Work required: From the listing below, copy out every line where the word "Equiv" appears.
===== Excerpted data
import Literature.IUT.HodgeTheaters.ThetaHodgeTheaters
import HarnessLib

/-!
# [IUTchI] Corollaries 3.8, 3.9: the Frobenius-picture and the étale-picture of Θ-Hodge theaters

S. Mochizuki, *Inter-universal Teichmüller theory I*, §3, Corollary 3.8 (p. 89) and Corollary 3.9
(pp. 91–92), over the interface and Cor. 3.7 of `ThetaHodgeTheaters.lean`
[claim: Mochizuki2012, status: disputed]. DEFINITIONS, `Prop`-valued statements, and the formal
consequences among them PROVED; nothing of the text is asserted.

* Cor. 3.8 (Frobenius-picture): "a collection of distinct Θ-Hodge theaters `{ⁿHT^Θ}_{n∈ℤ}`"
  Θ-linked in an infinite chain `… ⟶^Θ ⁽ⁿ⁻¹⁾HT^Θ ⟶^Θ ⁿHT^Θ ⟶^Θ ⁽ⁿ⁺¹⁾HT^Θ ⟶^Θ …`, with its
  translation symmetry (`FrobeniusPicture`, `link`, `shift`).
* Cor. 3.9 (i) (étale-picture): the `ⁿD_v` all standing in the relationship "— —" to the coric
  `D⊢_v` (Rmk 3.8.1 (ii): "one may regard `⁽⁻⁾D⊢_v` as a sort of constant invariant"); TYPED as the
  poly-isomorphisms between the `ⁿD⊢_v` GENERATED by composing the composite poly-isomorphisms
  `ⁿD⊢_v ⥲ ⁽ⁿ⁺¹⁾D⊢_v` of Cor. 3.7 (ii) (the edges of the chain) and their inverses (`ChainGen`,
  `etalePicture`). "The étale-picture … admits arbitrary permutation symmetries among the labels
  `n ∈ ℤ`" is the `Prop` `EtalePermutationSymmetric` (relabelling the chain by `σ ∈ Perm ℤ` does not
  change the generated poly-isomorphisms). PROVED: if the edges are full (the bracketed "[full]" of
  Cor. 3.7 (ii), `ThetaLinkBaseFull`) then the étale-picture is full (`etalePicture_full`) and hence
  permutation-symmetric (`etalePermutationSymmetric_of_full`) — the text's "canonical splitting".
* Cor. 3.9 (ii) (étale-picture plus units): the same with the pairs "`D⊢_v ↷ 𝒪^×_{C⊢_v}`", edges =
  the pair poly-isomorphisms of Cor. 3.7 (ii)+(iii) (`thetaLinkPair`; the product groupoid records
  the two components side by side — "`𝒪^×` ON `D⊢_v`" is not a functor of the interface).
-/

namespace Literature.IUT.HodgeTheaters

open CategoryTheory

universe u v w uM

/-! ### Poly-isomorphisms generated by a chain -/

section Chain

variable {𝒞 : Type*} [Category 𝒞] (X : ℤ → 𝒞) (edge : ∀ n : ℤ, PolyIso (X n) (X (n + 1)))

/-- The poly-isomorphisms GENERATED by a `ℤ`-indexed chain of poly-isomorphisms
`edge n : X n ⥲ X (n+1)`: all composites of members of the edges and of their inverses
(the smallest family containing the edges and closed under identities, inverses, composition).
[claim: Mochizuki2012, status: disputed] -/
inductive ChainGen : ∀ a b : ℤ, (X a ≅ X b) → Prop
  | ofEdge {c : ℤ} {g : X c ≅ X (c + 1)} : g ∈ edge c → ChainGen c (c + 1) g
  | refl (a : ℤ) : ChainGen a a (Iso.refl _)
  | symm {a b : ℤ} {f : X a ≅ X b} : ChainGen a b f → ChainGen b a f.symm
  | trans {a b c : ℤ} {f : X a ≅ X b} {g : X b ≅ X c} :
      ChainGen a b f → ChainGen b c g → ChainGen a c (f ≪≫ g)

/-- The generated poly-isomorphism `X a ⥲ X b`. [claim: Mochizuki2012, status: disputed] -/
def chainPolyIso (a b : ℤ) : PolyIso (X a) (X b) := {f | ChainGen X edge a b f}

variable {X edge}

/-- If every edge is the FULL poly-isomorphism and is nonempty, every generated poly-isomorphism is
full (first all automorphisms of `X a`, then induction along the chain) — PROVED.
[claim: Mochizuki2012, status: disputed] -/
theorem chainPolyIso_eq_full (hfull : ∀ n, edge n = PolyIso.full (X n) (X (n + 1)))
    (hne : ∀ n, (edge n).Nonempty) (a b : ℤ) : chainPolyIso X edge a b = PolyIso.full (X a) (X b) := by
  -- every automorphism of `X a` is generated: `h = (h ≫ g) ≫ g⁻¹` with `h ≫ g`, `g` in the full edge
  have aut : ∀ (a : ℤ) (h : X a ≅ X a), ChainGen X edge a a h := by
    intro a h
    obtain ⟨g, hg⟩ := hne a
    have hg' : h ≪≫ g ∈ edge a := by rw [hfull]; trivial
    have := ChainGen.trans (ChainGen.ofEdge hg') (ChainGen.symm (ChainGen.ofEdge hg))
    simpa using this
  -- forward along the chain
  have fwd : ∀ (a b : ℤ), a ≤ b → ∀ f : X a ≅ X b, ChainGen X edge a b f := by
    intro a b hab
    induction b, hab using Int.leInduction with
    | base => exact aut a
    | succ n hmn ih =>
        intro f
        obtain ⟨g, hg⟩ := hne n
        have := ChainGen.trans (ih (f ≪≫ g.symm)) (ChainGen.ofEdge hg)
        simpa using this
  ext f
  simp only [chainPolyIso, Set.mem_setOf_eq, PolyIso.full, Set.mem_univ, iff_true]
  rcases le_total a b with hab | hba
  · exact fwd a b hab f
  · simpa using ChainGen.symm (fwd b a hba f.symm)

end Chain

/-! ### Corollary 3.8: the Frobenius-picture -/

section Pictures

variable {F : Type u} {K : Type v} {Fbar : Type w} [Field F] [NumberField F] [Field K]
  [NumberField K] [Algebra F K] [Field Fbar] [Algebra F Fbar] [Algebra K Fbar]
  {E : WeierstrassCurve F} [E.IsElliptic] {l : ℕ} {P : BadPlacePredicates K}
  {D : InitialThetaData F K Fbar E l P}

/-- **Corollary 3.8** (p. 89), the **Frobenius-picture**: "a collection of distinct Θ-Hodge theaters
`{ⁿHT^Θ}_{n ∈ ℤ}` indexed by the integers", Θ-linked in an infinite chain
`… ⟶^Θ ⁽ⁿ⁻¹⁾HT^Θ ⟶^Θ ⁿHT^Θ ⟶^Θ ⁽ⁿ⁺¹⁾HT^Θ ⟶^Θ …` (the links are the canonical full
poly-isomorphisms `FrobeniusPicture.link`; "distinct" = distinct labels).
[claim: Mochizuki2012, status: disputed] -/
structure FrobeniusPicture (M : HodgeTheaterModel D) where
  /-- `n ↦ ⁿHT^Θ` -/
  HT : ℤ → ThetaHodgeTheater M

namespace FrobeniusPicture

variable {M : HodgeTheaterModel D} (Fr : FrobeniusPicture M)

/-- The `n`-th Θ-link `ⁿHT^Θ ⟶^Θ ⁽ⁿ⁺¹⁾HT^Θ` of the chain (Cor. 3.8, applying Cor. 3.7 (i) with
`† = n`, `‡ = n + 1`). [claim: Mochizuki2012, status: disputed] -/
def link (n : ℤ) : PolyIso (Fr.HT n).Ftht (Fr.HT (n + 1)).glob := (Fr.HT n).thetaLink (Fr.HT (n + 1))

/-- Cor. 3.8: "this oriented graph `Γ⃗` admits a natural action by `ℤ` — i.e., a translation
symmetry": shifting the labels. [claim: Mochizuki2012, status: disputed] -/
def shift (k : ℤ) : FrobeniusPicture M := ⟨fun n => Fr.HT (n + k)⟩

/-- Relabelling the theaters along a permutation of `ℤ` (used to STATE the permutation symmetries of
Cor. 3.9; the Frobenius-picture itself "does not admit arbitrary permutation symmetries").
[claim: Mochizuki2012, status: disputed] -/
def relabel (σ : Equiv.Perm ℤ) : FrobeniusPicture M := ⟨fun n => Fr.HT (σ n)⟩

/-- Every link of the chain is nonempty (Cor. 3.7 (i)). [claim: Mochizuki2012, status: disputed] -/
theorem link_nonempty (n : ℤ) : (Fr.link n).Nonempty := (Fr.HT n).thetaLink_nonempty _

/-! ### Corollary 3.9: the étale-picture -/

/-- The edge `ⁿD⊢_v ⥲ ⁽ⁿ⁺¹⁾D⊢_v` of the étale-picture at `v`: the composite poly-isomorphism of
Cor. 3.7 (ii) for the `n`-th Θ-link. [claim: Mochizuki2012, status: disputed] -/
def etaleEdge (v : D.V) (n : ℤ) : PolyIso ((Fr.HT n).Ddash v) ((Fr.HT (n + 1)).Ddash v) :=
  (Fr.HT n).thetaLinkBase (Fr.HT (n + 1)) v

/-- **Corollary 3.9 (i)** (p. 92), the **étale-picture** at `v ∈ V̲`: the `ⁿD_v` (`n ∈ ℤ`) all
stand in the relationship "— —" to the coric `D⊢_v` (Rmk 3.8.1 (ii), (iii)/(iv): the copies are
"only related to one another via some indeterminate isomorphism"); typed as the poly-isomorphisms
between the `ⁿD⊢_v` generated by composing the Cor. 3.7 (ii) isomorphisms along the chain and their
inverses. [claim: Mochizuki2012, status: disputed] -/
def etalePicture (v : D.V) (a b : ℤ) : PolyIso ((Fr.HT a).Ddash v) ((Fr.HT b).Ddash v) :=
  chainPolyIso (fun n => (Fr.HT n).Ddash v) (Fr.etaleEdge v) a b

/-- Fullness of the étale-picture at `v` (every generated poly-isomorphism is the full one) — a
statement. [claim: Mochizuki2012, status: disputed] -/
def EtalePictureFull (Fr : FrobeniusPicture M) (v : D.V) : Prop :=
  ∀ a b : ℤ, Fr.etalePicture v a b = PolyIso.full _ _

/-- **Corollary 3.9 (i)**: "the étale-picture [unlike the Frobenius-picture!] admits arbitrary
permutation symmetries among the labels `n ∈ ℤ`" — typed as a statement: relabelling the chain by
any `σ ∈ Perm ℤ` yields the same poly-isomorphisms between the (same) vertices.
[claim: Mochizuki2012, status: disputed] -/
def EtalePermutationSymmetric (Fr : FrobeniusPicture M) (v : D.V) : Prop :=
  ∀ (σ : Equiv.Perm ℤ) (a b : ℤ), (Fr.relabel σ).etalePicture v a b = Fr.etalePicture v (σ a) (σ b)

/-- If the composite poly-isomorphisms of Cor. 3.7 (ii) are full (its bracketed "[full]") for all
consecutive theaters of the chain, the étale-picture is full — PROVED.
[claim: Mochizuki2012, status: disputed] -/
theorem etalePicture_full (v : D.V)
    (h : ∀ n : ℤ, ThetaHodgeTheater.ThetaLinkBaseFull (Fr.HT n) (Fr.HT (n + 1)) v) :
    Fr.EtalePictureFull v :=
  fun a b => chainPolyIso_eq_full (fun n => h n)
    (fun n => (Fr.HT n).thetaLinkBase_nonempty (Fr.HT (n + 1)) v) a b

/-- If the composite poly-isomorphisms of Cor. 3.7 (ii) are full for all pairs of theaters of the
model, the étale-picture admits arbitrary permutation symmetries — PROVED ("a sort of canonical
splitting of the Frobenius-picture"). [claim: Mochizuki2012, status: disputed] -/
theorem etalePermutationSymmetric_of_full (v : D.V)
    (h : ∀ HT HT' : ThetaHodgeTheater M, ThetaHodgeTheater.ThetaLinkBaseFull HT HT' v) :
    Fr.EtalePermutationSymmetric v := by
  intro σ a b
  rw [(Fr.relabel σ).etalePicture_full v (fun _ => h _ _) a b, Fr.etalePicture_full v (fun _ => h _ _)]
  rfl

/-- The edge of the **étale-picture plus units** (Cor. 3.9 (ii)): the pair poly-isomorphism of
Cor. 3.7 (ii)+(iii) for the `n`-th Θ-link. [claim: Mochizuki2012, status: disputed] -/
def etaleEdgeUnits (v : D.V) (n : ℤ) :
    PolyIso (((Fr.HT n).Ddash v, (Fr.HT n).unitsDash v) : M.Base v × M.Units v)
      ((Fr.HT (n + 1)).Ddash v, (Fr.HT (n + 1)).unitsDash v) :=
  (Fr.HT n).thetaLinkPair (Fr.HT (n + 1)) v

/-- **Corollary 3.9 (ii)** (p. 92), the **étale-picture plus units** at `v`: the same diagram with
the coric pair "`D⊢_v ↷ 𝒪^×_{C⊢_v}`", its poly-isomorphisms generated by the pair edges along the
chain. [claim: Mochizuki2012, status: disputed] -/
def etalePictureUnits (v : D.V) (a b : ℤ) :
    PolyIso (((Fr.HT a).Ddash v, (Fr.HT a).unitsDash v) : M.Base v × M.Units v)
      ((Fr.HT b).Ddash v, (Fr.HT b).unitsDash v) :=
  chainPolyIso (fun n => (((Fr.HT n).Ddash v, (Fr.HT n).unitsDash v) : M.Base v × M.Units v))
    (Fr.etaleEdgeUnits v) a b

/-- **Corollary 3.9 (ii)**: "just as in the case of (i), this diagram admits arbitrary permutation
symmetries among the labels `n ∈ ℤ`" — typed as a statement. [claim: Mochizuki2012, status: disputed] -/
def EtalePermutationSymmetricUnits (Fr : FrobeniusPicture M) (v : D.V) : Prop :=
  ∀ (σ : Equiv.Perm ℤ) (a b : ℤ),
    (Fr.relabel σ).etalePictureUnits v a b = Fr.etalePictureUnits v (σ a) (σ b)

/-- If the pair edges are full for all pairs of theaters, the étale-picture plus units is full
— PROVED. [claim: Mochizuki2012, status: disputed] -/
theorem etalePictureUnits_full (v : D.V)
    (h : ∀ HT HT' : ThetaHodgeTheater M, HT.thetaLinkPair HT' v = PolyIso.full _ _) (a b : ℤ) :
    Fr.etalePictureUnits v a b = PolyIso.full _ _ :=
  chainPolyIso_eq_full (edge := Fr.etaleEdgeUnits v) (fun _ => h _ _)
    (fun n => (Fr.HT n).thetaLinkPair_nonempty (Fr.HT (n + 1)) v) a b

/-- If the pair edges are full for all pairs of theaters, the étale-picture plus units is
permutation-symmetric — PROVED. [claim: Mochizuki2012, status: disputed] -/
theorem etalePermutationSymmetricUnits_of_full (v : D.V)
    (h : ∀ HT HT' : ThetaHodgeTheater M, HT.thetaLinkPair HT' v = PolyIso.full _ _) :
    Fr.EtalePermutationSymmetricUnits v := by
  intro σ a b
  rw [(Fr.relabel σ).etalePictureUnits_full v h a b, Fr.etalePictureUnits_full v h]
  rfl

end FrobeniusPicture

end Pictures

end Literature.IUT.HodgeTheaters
==========
Answer section:
def relabel (σ : Equiv.Perm ℤ) : FrobeniusPicture M := ⟨fun n => Fr.HT (σ n)⟩
  ∀ (σ : Equiv.Perm ℤ) (a b : ℤ), (Fr.relabel σ).etalePicture v a b = Fr.etalePicture v (σ a) (σ b)
  ∀ (σ : Equiv.Perm ℤ) (a b : ℤ),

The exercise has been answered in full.